The Constitution of England; Or, an Account of the English Government, edited and with an Introduction by David Lieberman (Indianapolis: Liberty Fund, 2007).

About Liberty Fund:

Liberty Fund, Inc. is a private, educational foundation established to encourage the study of the ideal of a society of free and responsible individuals.


CHAPTER XIV

Right of Resistance.

But all those privileges of the People, considered in themselves, are but feeble defences against the real strength of those who govern. All those provisions, all those reciprocal Rights, necessarily suppose that things remain in their legal and settled course: what would then be the resource of the People, if ever the Prince, suddenly freeing himself from all restraint, and throwing himself as it were out of the Constitution, should no longer respect either the person or the property of the subject, and either should make no account of his conventions with his Parliament, or attempt to force it implicitly to submit to his will?—It would be resistance.

Without entering here into the discussion of a doctrine which would lead us to enquire into the first principles of Civil Government, consequently engage us in a long disquisition, and with regard to which, besides, persons free from prejudices agree pretty much in their opinions, I shall only observe here (and it will be sufficient for my purpose) that the question has been decided in favour of this doctrine by the Laws of England, and that resistance is looked upon by them as the ultimate and lawful resource against the violences of Power.

It was resistance that gave birth to the Great Charter, that lasting foundation of English Liberty; and the excesses of a Power established by force, were also restrained by force (a) . It has been by the same means that, at different times, the People have procured the confirmation of the same Charter. Lastly, it has also been the resistance to a King who made no account of his own engagements, that has, in the issue, placed on the Throne the family which is now in possession of it.

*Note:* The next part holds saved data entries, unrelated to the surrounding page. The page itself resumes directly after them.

import Summits.Schanuel.Schanuel.Theses.BenfordTowers
import Literature.Barriers.Schanuel.AlgebraicIndependenceOfLogarithms
import Literature.Computability.AlgebraicComplexity.DeterminantalComplexityProofs
import Literature.AlgebraicGeometry.DeterminantalHypersurfaces.LinearPencilForms

/-!
# Birth skeleton — piece `BenfordTowers.HomPrimeLogSector` (stmt-Schanuel-11402), line `birth` (Roy pencil face)

Piece 1 (the OPEN half `T`) of the dictionary split `BenfordFamily ⇐ HomPrimeLogSector ∧ BenfordOfHom`
(crux strategist of stmt-Schanuel-11400, BC2 redirect, 2026-08-17).

Two stubs, neither the crux reworded, and a composition with real content:

* `stub_homogeneousPencilRepr` (PROVABLE, M) — HOMOGENISED VALIANT UNIVERSALITY: every non-zero
  homogeneous `P ∈ ℚ[X₀,…,X_t]` of degree `d` is, up to the monomial factor `X₀^{m-d}`, the
  determinant of a LINEAR PENCIL of rational matrices `∑ₖ Xₖ Aₖ` (no constant term).  From the
  tree theorem `Literature.Computability.AlgebraicComplexity.exists_hasDetRepr_holds` (Valiant 1979:
  `P = det(M₀ + M₁(X))` with affine entries) by `t`-homogenisation `det(t M₀ + M₁(X)) = t^{m-d} P(X)`
  (joint homogeneity + comparison of `X`-degrees) and the substitution `t := X₀`.  This is the
  device of Roy 1995 §3.1 (affine homogeneous varieties are reached by determinantal ones).
* `stub_primeLogPencilNonsingular` (OPEN; TRANSFER) — ROY'S RANK CONJECTURE, SQUARE PENCIL FORM,
  FOR LOGARITHMS OF PRIMES: a linear pencil of rational matrices whose determinant is a non-zero
  polynomial stays non-singular at `X = (log ℓₖ)` for distinct primes `ℓₖ`.  Equivalently: every
  square matrix with entries in `V = span_ℚ{log p}` has rank = Roy's structural rank
  (`Literature.Barriers.Schanuel.structuralRank`; the structural rank is the generic rank of the
  rational pencil, tree theorem `structuralRank_eq_iSup_rank_of_eq_sum_smul`).  WHY EASIER / what it
  exposes: the only unconditional several-variables technology (Waldschmidt's linear subgroup
  theorem) speaks this language — `structuralRank M ≤ 2 · rank M` for matrices over `𝓛 ⊇ V`
  (`Literature.Barriers.Schanuel.roy1995_structuralRank_le_two_mul_rank`, Roy 1995 Cor. 1.3), with
  equality `r = s` reached in rectangular regimes `dl > r(d+l)` (six exponentials, strong six
  exponentials `roy1992_strongSixExponentials`); the open content is the factor `2` in the square
  regime, graded by format, smallest open cell = `2 × 2` rank one = four exponentials
  (= the route's `Level2Core` matrices).  By `HomPrimeLogSector → (this stub)` (easy: the pencil
  determinant is homogeneous of degree `m`) the stub is EQUIVALENT to the piece — a transfer, not a
  weakening; declared as such in the line card.
* `HomPrimeLogSector_of` — composition: a homogeneous relation `P(log ℓ) = 0` gives, by the first
  stub, a rational pencil with `det = X₀^{m-d} P ≠ 0` whose value at `log ℓ` has determinant
  `(log ℓ₀)^{m-d} · P(log ℓ) = 0` (`RingHom.map_det`), contradicting the second stub; the case of
  `r = 0` variables is direct (`P` is a non-zero constant).
-/

noncomputable section

open scoped BigOperators
open MvPolynomial

namespace Summit.Schanuel.Schanuel.Cruxes.HomPrimeLogSector.Birth

open Summit.Schanuel.Schanuel.Theses.BenfordTowers

/-- stub (provable, M): homogenised Valiant universality — every non-zero homogeneous polynomial of
degree `d` in `t+1` variables over `ℚ` is `X₀^{-(m-d)} · det(∑ₖ Xₖ Aₖ)` for some size `m ≥ d` and
rational matrices `A₀,…,A_t`. [Valiant1979 Thm 1 = tree `exists_hasDetRepr_holds`; Roy1995 §3.1] -/
theorem stub_homogeneousPencilRepr :
    ∀ (t d : ℕ) (P : MvPolynomial (Fin (t + 1)) ℚ), P.IsHomogeneous d → P ≠ 0 →
      ∃ (m : ℕ) (A : Fin (t + 1) → Matrix (Fin m) (Fin m) ℚ), d ≤ m ∧
        (∑ k, (X k : MvPolynomial (Fin (t + 1)) ℚ) •
            (A k).map (fun q : ℚ => (C q : MvPolynomial (Fin (t + 1)) ℚ))).det
          = X 0 ^ (m - d) * P := by
  sorry

/-- stub (OPEN; transfer — Roy's rank conjecture, square-pencil form, for logarithms of primes): a
rational linear pencil with non-zero determinant polynomial is non-singular at `(log ℓₖ)ₖ` for
distinct primes `ℓₖ`. [Roy1995 Conj 1.1 + §1 Remark (i) (`r = s`), §3.1 Cor 3.2; Roy1992;
Waldschmidt2005 Conj 1.11; known half: `roy1995_structuralRank_le_two_mul_rank`] -/
theorem stub_primeLogPencilNonsingular :
    ∀ (t m : ℕ) (ℓ : Fin t → ℕ) (A : Fin t → Matrix (Fin m) (Fin m) ℚ),
      (∀ k, (ℓ k).Prime) → Function.Injective ℓ →
      (∑ k, (X k : MvPolynomial (Fin t) ℚ) •
          (A k).map (fun q : ℚ => (C q : MvPolynomial (Fin t) ℚ))).det ≠ 0 →
      (∑ k, Real.log (ℓ k) • (A k).map (algebraMap ℚ ℝ)).det ≠ 0 := by
  sorry

/-- Entrywise: evaluating the pencil `∑ₖ Xₖ Aₖ` at `v` gives `∑ₖ vₖ Aₖ`. -/
theorem pencil_map_aeval (t m : ℕ) (A : Fin t → Matrix (Fin m) (Fin m) ℚ) (v : Fin t → ℝ) :
    (∑ k, (X k : MvPolynomial (Fin t) ℚ) •
        (A k).map (fun q : ℚ => (C q : MvPolynomial (Fin t) ℚ))).map (aeval v)
      = ∑ k, v k • (A k).map (algebraMap ℚ ℝ) := by
  ext i j
  simp only [Matrix.map_apply, Matrix.sum_apply, Matrix.smul_apply, smul_eq_mul, map_sum,
    map_mul, aeval_X, aeval_C]

/-- COMPOSITION (real proof, the stubs used BY NAME): the two stubs imply the piece
`HomPrimeLogSector`. -/
theorem HomPrimeLogSector_of : HomPrimeLogSector := by
  have hRepr := stub_homogeneousPencilRepr
  have hPencil := stub_primeLogPencilNonsingular
  intro r ℓ hprime hinj d P hhom hP hzero
  rcases Nat.eq_zero_or_pos r with hr | hr
  · -- no variables: `P` is a non-zero constant
    subst hr
    have hPC : P = C (coeff 0 P) := MvPolynomial.eq_C_of_isEmpty P
    have h0 : aeval (fun i => Real.log (ℓ i)) (C (coeff 0 P) : MvPolynomial (Fin 0) ℚ) = 0 := by
      rw [← hPC]; exact hzero
    rw [aeval_C, map_eq_zero_iff _ (algebraMap ℚ ℝ).injective] at h0
    apply hP
    rw [hPC, h0, C_0]
  · obtain ⟨t, rfl⟩ : ∃ t, r = t + 1 := ⟨r - 1, by omega⟩
    obtain ⟨m, A, hdm, hdet⟩ := hRepr t d P hhom hP
    have hne : (∑ k, (X k : MvPolynomial (Fin (t + 1)) ℚ) •
        (A k).map (fun q : ℚ => (C q : MvPolynomial (Fin (t + 1)) ℚ))).det ≠ 0 := by
      rw [hdet]
      exact mul_ne_zero (pow_ne_zero _ (X_ne_zero _)) hP
    refine hPencil (t + 1) m ℓ A hprime hinj hne ?_
    have hmap := AlgHom.map_det (aeval (fun i => Real.log (ℓ i)) :
        MvPolynomial (Fin (t + 1)) ℚ →ₐ[ℚ] ℝ)
      (∑ k, (X k : MvPolynomial (Fin (t + 1)) ℚ) •
        (A k).map (fun q : ℚ => (C q : MvPolynomial (Fin (t + 1)) ℚ)))
    rw [AlgHom.mapMatrix_apply, pencil_map_aeval, hdet, map_mul, map_pow, aeval_X, hzero,
      mul_zero] at hmap
    exact hmap.symm


/-- CERTIFICATE that the open stub is a TRANSFER, not a weakening: the piece implies it (the pencil
determinant is a form of degree `m`, tree `isHomogeneous_det_sum_X_smul`). Together with
`HomPrimeLogSector_of` this makes `stub_primeLogPencilNonsingular ⟺ HomPrimeLogSector`. -/
theorem pencilNonsingular_of_hom (hHom : HomPrimeLogSector) :
    ∀ (t m : ℕ) (ℓ : Fin t → ℕ) (A : Fin t → Matrix (Fin m) (Fin m) ℚ),
      (∀ k, (ℓ k).Prime) → Function.Injective ℓ →
      (∑ k, (X k : MvPolynomial (Fin t) ℚ) •
          (A k).map (fun q : ℚ => (C q : MvPolynomial (Fin t) ℚ))).det ≠ 0 →
      (∑ k, Real.log (ℓ k) • (A k).map (algebraMap ℚ ℝ)).det ≠ 0 := by
  intro t m ℓ A hprime hinj hdet
  have hhom :=
    Literature.AlgebraicGeometry.DeterminantalHypersurfaces.isHomogeneous_det_sum_X_smul (R := ℚ) A
  have h := hHom t ℓ hprime hinj (Fintype.card (Fin m)) _ hhom hdet
  rwa [AlgHom.map_det, AlgHom.mapMatrix_apply, pencil_map_aeval] at h

end Summit.Schanuel.Schanuel.Cruxes.HomPrimeLogSector.Birth

end
import Literature.AlgebraicGeometry.Resolution.RegularSystemOfParameters
import Literature.AlgebraicGeometry.Resolution.MarkedIdeals
import Literature.AlgebraicGeometry.Resolution.StalkIdealLemmas
import Mathlib.RingTheory.Nakayama
import Mathlib.LinearAlgebra.Finsupp.LinearCombination
import HarnessLib

/-!
# Crux `PatchingRelPerfect` (stmt-ResolutionOfSingularities-16161), chain W5.2 — F7(β) (β-AX) X3 C-I (M2b) cure §2c, LOCAL STEP: adding the
# CARRIER to a centre with simple normal crossings — `HasSNC (G :: E) → HasSNCWith E C → G ≤ C → HasSNCWith (G :: E) C`

[OURS · L1 W5.2 · cure plan of record (res-L1-w52-lead-1 g6); res-L1-w52-tri-2 CAUTION 22:41:11Z (carrier transversality is needed on ALL of
the carrier over the piece, not only at the strict transform).]  Replaces the role of NO printed item; NOT a statement of the manuscript under
review (AI-written; AI review weaker than expert review; counted 0).  Def-free, fact-free.

If the boundary list `E` has simple normal crossings with the centre `C` (F-60΄s per-step clause, through the tree΄s
`IsNormalCrossingWith.hasSNCWith_of_hasSNC_of_isRegular`), the carrier `G` together with `E` has simple normal crossings, and `G ≤ C` (the
centre lies in the carrier hypersurface), then `G :: E` has simple normal crossings WITH `C`: at a point of `V(C) ∩ V(G)` write the carrier΄s
generator `g = Σ_{j ∈ S} a_j u_j` in the centre΄s coordinates; some `j₀ ∈ S` outside the members΄ labels has a UNIT coefficient (else `g`
would lie in the members΄ span modulo `𝔪²`, against the minimality of the regular system displaying `G :: E` — Nakayama), and replacing
`u_{j₀}` by `g` gives a regular system displaying `G`, the members and `C` at once.  Then `HasSNCWith.hasSNC_transform` carries `G :: E`
through the blow-up (§2c, global step).

## References
* H. Matsumura, *Commutative Ring Theory* (1987), Thm. 2.2 (Nakayama), Thm. 14.2. [Matsumura1987]
* E. Bierstone, D. Grigoriev, P. Milman, J. Włodarczyk, arXiv:1206.3090, Def. 3.1.3 (2). [BierstoneGrigorievMilmanWlodarczyk2011]
-/

-- `Summit.<Summit>.<Sub>.Theorems` with `Sub = Summit` (single-conjunct summit, D-0017)
set_option linter.dupNamespace false

noncomputable section

namespace Summit.ResolutionOfSingularities.ResolutionOfSingularities.Theorems.X3LemmaM

open CategoryTheory AlgebraicGeometry TopologicalSpace IsLocalRing
open Literature.AlgebraicGeometry.Resolution
open Scheme.IdealSheafData

universe u

/-! ## §1 Minimality of a regular system of parameters modulo `𝔪²` -/

/-- **Minimality modulo `𝔪²`**: a member of a minimal basis `x` of `𝔪` does not lie in the ideal generated by the others PLUS `𝔪²`
(Nakayama). [cite: Matsumura1987, Thm. 2.2, Thm. 14.2] -/
theorem not_mem_span_image_sup_sq_of_not_mem {R : Type*} [CommRing R] [IsRegularLocalRing R] {d : ℕ}
    (hd : (maximalIdeal R).spanFinrank = d) (x : Fin d → R) (hx : Ideal.span (Set.range x) = maximalIdeal R)
    {S : Set (Fin d)} {i : Fin d} (hi : i ∉ S) :
    x i ∉ Ideal.span (x '' S) ⊔ (maximalIdeal R) ^ 2 := by
  classical
  intro hmem
  set T : Finset (Fin d) := Finset.univ.erase i with hT
  have hST : S ⊆ (T : Set (Fin d)) := by
    intro j hj
    rw [hT, Finset.coe_erase, Finset.coe_univ]
    exact ⟨Set.mem_univ _, fun h => hi (h ▸ hj)⟩
  have hxm : ∀ j, x j ∈ maximalIdeal R := fun j => hx ▸ Ideal.subset_span ⟨j, rfl⟩
  -- `𝔪 ≤ (x_T) + 𝔪·𝔪`, hence `𝔪 ≤ (x_T)` by Nakayama
  have hxj : ∀ j, x j ∈ Ideal.span (x '' (T : Set (Fin d))) ⊔ maximalIdeal R • maximalIdeal R := by
    intro j
    by_cases hj : j = i
    · subst hj
      have h2 : Ideal.span (x '' S) ⊔ (maximalIdeal R) ^ 2 ≤
          Ideal.span (x '' (T : Set (Fin d))) ⊔ maximalIdeal R • maximalIdeal R := by
        rw [sq]
        exact sup_le_sup (Ideal.span_mono (Set.image_mono hST)) le_rfl
      exact h2 hmem
    · exact Ideal.mem_sup_left (Ideal.subset_span ⟨j, by simp [hT, hj], rfl⟩)
  have hle' : maximalIdeal R ≤ Ideal.span (x '' (T : Set (Fin d))) ⊔ maximalIdeal R • maximalIdeal R :=
    calc maximalIdeal R = Ideal.span (Set.range x) := hx.symm
      _ ≤ _ := Ideal.span_le.mpr (by rintro _ ⟨j, rfl⟩; exact hxj j)
  have hle : maximalIdeal R ≤ Ideal.span (x '' (T : Set (Fin d))) :=
    Submodule.le_of_le_smul_of_le_jacobson_bot (maximalIdeal R).fg_of_isNoetherianRing
      (IsLocalRing.maximalIdeal_le_jacobson ⊥) hle'
  have hge : Ideal.span (x '' (T : Set (Fin d))) ≤ maximalIdeal R := by
    rw [Ideal.span_le]; rintro _ ⟨j, -, rfl⟩; exact hxm j
  have heq : maximalIdeal R = Ideal.span (x '' (T : Set (Fin d))) := le_antisymm hle hge
  have hfin : (x '' (T : Set (Fin d))).Finite := (Finset.finite_toSet T).image x
  have h1 : (maximalIdeal R).spanFinrank ≤ (x '' (T : Set (Fin d))).ncard := by
    rw [heq]
    exact Submodule.spanFinrank_span_le_ncard_of_finite hfin
  have h2 : (x '' (T : Set (Fin d))).ncard ≤ d - 1 := by
    refine (Set.ncard_image_le (Finset.finite_toSet T)).trans ?_
    rw [Set.ncard_coe_finset, hT, Finset.card_erase_of_mem (Finset.mem_univ i), Finset.card_univ, Fintype.card_fin]
  have h3 : 0 < d := Fin.pos i
  omega

/-! ## §2 Adding the carrier -/

variable {Z : Scheme.{u}}

/-- If `G` is already a member of `E`, nothing is added. [folklore] -/
theorem hasSNCWith_cons_of_mem {E : List Z.IdealSheafData} {G C : Z.IdealSheafData} (hG : G ∈ E) (hEC : HasSNCWith E C) :
    HasSNCWith (G :: E) C := by
  intro x
  obtain ⟨hreg, u, hu, ⟨ι, hι, hιu⟩, hC⟩ := hEC x
  have hmem : ∀ D : {D // D ∈ G :: E ∧ x ∈ D.support}, D.1 ∈ E ∧ x ∈ D.1.support := fun D => by
    rcases List.mem_cons.mp D.2.1 with h | h
    · rw [h]; exact ⟨hG, h ▸ D.2.2⟩
    · exact ⟨h, D.2.2⟩
  refine ⟨hreg, u, hu, ⟨fun D => ι ⟨D.1, hmem D⟩, fun D₁ D₂ h => Subtype.ext (congrArg (fun D : {D // D ∈ E ∧ x ∈ D.support} => (D.1 : Z.IdealSheafData)) (hι h)),
    fun D => hιu ⟨D.1, hmem D⟩⟩, hC⟩

/-- [OURS · L1 W5.2 · cure §2c, local step] **ADDING THE CARRIER TO A CENTRE WITH SIMPLE NORMAL CROSSINGS.**  `HasSNC (G :: E)`, `HasSNCWith E C`
and `G ≤ C` give `HasSNCWith (G :: E) C`. [cite: Matsumura1987, Thm. 14.2] [cite: BierstoneGrigorievMilmanWlodarczyk2011, Def. 3.1.3 (2)] -/
theorem hasSNCWith_cons_of_le {E : List Z.IdealSheafData} {G C : Z.IdealSheafData} (hGE : HasSNC (G :: E)) (hEC : HasSNCWith E C)
    (hGC : G ≤ C) : HasSNCWith (G :: E) C := by
  classical
  by_cases hGmem : G ∈ E
  · exact hasSNCWith_cons_of_mem hGmem hEC
  intro x
  -- members of `G :: E` through `x` other than `G` are members of `E`
  have hmemE : ∀ D : {D // D ∈ G :: E ∧ x ∈ D.support}, D.1 ≠ G → D.1 ∈ E ∧ x ∈ D.1.support := fun D hD => by
    rcases List.mem_cons.mp D.2.1 with h | h
    · exact absurd h hD
    · exact ⟨h, D.2.2⟩
  by_cases hxG : x ∈ G.support
  swap
  · -- `G` does not pass through `x`: the data of `E` serve
    obtain ⟨hreg, u, hu, ⟨ι, hι, hιu⟩, hC⟩ := hEC x
    have hne : ∀ D : {D // D ∈ G :: E ∧ x ∈ D.support}, D.1 ≠ G := fun D h => hxG (h ▸ D.2.2)
    refine ⟨hreg, u, hu, ⟨fun D => ι ⟨D.1, hmemE D (hne D)⟩,
      fun D₁ D₂ h => Subtype.ext (congrArg (fun D : {D // D ∈ E ∧ x ∈ D.support} => (D.1 : Z.IdealSheafData)) (hι h)),
      fun D => hιu ⟨D.1, hmemE D (hne D)⟩⟩, hC⟩
  by_cases hxC : x ∈ C.support
  swap
  · -- off the centre: the simple normal crossings of `G :: E` alone
    obtain ⟨hreg, u, hu, hι, -⟩ := hGE x
    exact ⟨hreg, u, hu, hι, fun h => absurd h hxC⟩
  -- the main case: `x ∈ V(C) ∩ V(G)`
  obtain ⟨hreg, u, hu, ⟨ι, hι, hιu⟩, hC⟩ := hEC x
  obtain ⟨S, hS⟩ := hC hxC
  obtain ⟨-, u', hu', ⟨ι', hι', hι'u'⟩, -⟩ := hGE x
  haveI := hreg
  set dG : {D // D ∈ G :: E ∧ x ∈ D.support} := ⟨G, List.mem_cons_self, hxG⟩ with hdG
  set g : Z.presheaf.stalk x := u' (ι' dG) with hg
  have hGx : stalkIdeal G x = Ideal.span {g} := hι'u' dG
  have hum : ∀ j, u j ∈ maximalIdeal (Z.presheaf.stalk x) := fun j => hu ▸ Ideal.subset_span ⟨j, rfl⟩
  -- `g ∈ C_x = (u_S)`: coefficients
  have hgC : g ∈ Ideal.span (u '' S) := by
    rw [← hS]; exact stalkIdeal_mono hGC x (hGx ▸ Ideal.mem_span_singleton_self g)
  obtain ⟨l, hlS, hlg⟩ := (Finsupp.mem_span_image_iff_linearCombination (R := Z.presheaf.stalk x) (v := u)).mp hgC
  have hl0 : ∀ j, j ∉ S → l j = 0 := fun j hj => by
    by_contra h
    exact hj (hlS (Finsupp.mem_support_iff.mpr h))
  have hsum : g = ∑ j, l j * u j := by
    rw [← hlg, Finsupp.linearCombination_apply, Finsupp.sum_fintype _ _ (fun j => by simp)]
    simp [smul_eq_mul]
  -- labels of the members of `E` through `x` under `ι`, and under `ι'`
  let toE : {D : {D // D ∈ G :: E ∧ x ∈ D.support} // D.1 ≠ G} → {D // D ∈ E ∧ x ∈ D.support} :=
    fun D => ⟨D.1.1, hmemE D.1 D.2⟩
  -- KEY: some `j₀ ∈ S` outside the members΄ labels has a unit coefficient
  have hkey : ∃ j₀ ∈ S, (∀ D : {D // D ∈ E ∧ x ∈ D.support}, ι D ≠ j₀) ∧ IsUnit (l j₀) := by
    by_contra hno
    push Not at hno
    -- then `g ∈ (members) + 𝔪²`, where the members΄ generators are `u' (ι' D)`
    set T' : Set (Fin _) := Set.range fun D : {D : {D // D ∈ G :: E ∧ x ∈ D.support} // D.1 ≠ G} => ι' D.1 with hT'
    have hmem : g ∈ Ideal.span (u' '' T') ⊔ (maximalIdeal (Z.presheaf.stalk x)) ^ 2 := by
      rw [hsum]
      refine Ideal.sum_mem _ fun j _ => ?_
      by_cases hjS : j ∈ S
      · by_cases hjι : ∃ D : {D // D ∈ E ∧ x ∈ D.support}, ι D = j
        · obtain ⟨D, rfl⟩ := hjι
          -- `u (ι D)` generates `D_x`, as does `u' (ι' D')` for the corresponding member of `G :: E`
          have hDne : D.1 ≠ G := fun h => hGmem (h ▸ D.2.1)
          let D'' : {D // D ∈ G :: E ∧ x ∈ D.support} := ⟨D.1, ⟨List.mem_cons_of_mem G D.2.1, D.2.2⟩⟩
          let D' : {D : {D // D ∈ G :: E ∧ x ∈ D.support} // D.1 ≠ G} := ⟨D'', hDne⟩
          have h1 : u (ι D) ∈ Ideal.span (u' '' T') := by
            have h2 : Ideal.span {u (ι D)} = Ideal.span {u' (ι' D'.1)} := by rw [← hιu D, ← hι'u' D'.1]
            have h3 : u (ι D) ∈ Ideal.span {u' (ι' D'.1)} := h2 ▸ Ideal.mem_span_singleton_self _
            refine Ideal.span_mono (Set.singleton_subset_iff.mpr ?_) h3
            have hT'mem : ι' D'.1 ∈ T' := by rw [hT']; exact ⟨D', rfl⟩
            exact ⟨ι' D'.1, hT'mem, rfl⟩
          exact Ideal.mem_sup_left (Ideal.mul_mem_left _ _ h1)
        · push Not at hjι
          have hlj : l j ∈ maximalIdeal (Z.presheaf.stalk x) := by
            have := hno j hjS (fun D h => hjι D h)
            exact (IsLocalRing.mem_maximalIdeal _).mpr (mem_nonunits_iff.mpr this)
          exact Ideal.mem_sup_right (by rw [sq]; exact Ideal.mul_mem_mul hlj (hum j))
      · rw [hl0 j hjS, zero_mul]; exact Ideal.zero_mem _
    have hnot : ι' dG ∉ T' := by
      rintro ⟨D, hD⟩
      exact D.2 (congrArg (fun D : {D // D ∈ G :: E ∧ x ∈ D.support} => D.1) (hι' hD))
    exact not_mem_span_image_sup_sq_of_not_mem rfl u' hu' hnot hmem
  obtain ⟨j₀, hj₀S, hj₀ι, hunit⟩ := hkey
  obtain ⟨a, ha⟩ := hunit
  -- `u_{j₀}` in terms of `g` and the other `u_j`, `j ∈ S`
  have huj₀ : u j₀ = ↑a⁻¹ * (g - ∑ j ∈ Finset.univ.erase j₀, l j * u j) := by
    rw [hsum, ← Finset.add_sum_erase _ _ (Finset.mem_univ j₀), ← ha, add_sub_cancel_right, ← mul_assoc, Units.inv_mul, one_mul]
  -- the new regular system
  set w : Fin _ → Z.presheaf.stalk x := Function.update u j₀ g with hw
  have hwj₀ : w j₀ = g := by rw [hw, Function.update_self]
  have hwj : ∀ j, j ≠ j₀ → w j = u j := fun j hj => by rw [hw, Function.update_of_ne hj]
  have hgm : g ∈ maximalIdeal (Z.presheaf.stalk x) := by
    rw [hsum]; exact Ideal.sum_mem _ fun j _ => Ideal.mul_mem_left _ _ (hum j)
  -- `u_{j₀} ∈ (w_S)` and hence every `u_j`, `j ∈ S`, lies in `(w_S)`; and `range u ⊆ (range w)`
  have huS : ∀ S₀ : Set (Fin _), j₀ ∈ S₀ → S ⊆ S₀ → u j₀ ∈ Ideal.span (w '' S₀) := by
    intro S₀ hj₀ hSS₀
    rw [huj₀]
    refine Ideal.mul_mem_left _ _ (Ideal.sub_mem _ (Ideal.subset_span ⟨j₀, hj₀, hwj₀⟩) (Ideal.sum_mem _ fun j hj => ?_))
    obtain ⟨hjne, -⟩ := Finset.mem_erase.mp hj
    by_cases hjS : j ∈ S
    · exact Ideal.mul_mem_left _ _ (Ideal.subset_span ⟨j, hSS₀ hjS, hwj j hjne⟩)
    · rw [hl0 j hjS, zero_mul]; exact Ideal.zero_mem _
  have hspan : Ideal.span (Set.range w) = maximalIdeal (Z.presheaf.stalk x) := by
    apply le_antisymm
    · rw [Ideal.span_le]; rintro _ ⟨j, rfl⟩
      by_cases hj : j = j₀
      · subst hj; rw [hwj₀]; exact hgm
      · rw [hwj j hj]; exact hum j
    · calc maximalIdeal (Z.presheaf.stalk x) = Ideal.span (Set.range u) := hu.symm
        _ ≤ Ideal.span (Set.range w) := Ideal.span_le.mpr (by
          rintro _ ⟨j, rfl⟩
          by_cases hj : j = j₀
          · subst hj
            have := huS Set.univ (Set.mem_univ _) (Set.subset_univ _)
            rwa [Set.image_univ] at this
          · exact Ideal.subset_span ⟨j, hwj j hj⟩)
  -- labels
  let κ : {D // D ∈ G :: E ∧ x ∈ D.support} → Fin _ := fun D => if h : D.1 = G then j₀ else ι ⟨D.1, hmemE D h⟩
  have hκG : ∀ D : {D // D ∈ G :: E ∧ x ∈ D.support}, D.1 = G → κ D = j₀ := fun D h => by simp [κ, h]
  have hκE : ∀ (D : {D // D ∈ G :: E ∧ x ∈ D.support}) (h : D.1 ≠ G), κ D = ι ⟨D.1, hmemE D h⟩ := fun D h => by simp [κ, h]
  refine ⟨hreg, w, hspan, ⟨κ, ?_, ?_⟩, fun _ => ⟨S, ?_⟩⟩
  · intro D₁ D₂ h12
    by_cases h1 : D₁.1 = G <;> by_cases h2 : D₂.1 = G
    · exact Subtype.ext (h1.trans h2.symm)
    · exact absurd ((hκE D₂ h2).symm.trans (h12.symm.trans (hκG D₁ h1))) (hj₀ι _)
    · exact absurd ((hκE D₁ h1).symm.trans (h12.trans (hκG D₂ h2))) (hj₀ι _)
    · have := hι (show ι ⟨D₁.1, hmemE D₁ h1⟩ = ι ⟨D₂.1, hmemE D₂ h2⟩ by rw [← hκE D₁ h1, ← hκE D₂ h2, h12])
      exact Subtype.ext (congrArg (fun D : {D // D ∈ E ∧ x ∈ D.support} => (D.1 : Z.IdealSheafData)) this)
  · intro D
    by_cases h : D.1 = G
    · rw [hκG D h, hwj₀, h]; exact hGx
    · rw [hκE D h, hwj _ (hj₀ι _)]; exact hιu ⟨D.1, hmemE D h⟩
  · -- `C_x = (u_S) = (w_S)`
    rw [hS]
    apply le_antisymm
    · rw [Ideal.span_le]; rintro _ ⟨j, hj, rfl⟩
      by_cases hjj : j = j₀
      · subst hjj; exact huS S hj₀S le_rfl
      · exact Ideal.subset_span ⟨j, hj, hwj j hjj⟩
    · rw [Ideal.span_le]; rintro _ ⟨j, hj, rfl⟩
      by_cases hjj : j = j₀
      · subst hjj; rw [hwj₀]; exact hgC
      · rw [hwj j hjj]; exact Ideal.subset_span ⟨j, hj, rfl⟩

end Summit.ResolutionOfSingularities.ResolutionOfSingularities.Theorems.X3LemmaM

end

This is not all; this resource which, till then, had only been an act of force, opposed to other acts of force, was, at that aera, expresly recognized by the Law itself. The Lords and Commons, solemnly assembled, declared, that “King James the Second, having endeavoured to subvert the Constitution of the Kingdom, by breaking the original contract between King and People, and having violated the fundamental laws, and withdrawn himself, had abdicated the Government; and that the Throne was thereby vacant” (a) .1

And lest those principles to which the Revolution thus gave a sanction, should, in process of time, become mere arcana of State, exclusively appropriated, and only known, to a certain class of Subjects, the same Act, we have just mentioned, expresly insured to in-dividuals the right of publicly preferring complaints against the abuses of Government, and moreover, of being provided with arms for their own defence. Judge Blackstone expresses himself in the following terms, in his Commentaries on the Laws of England. (B. I. Ch. i.)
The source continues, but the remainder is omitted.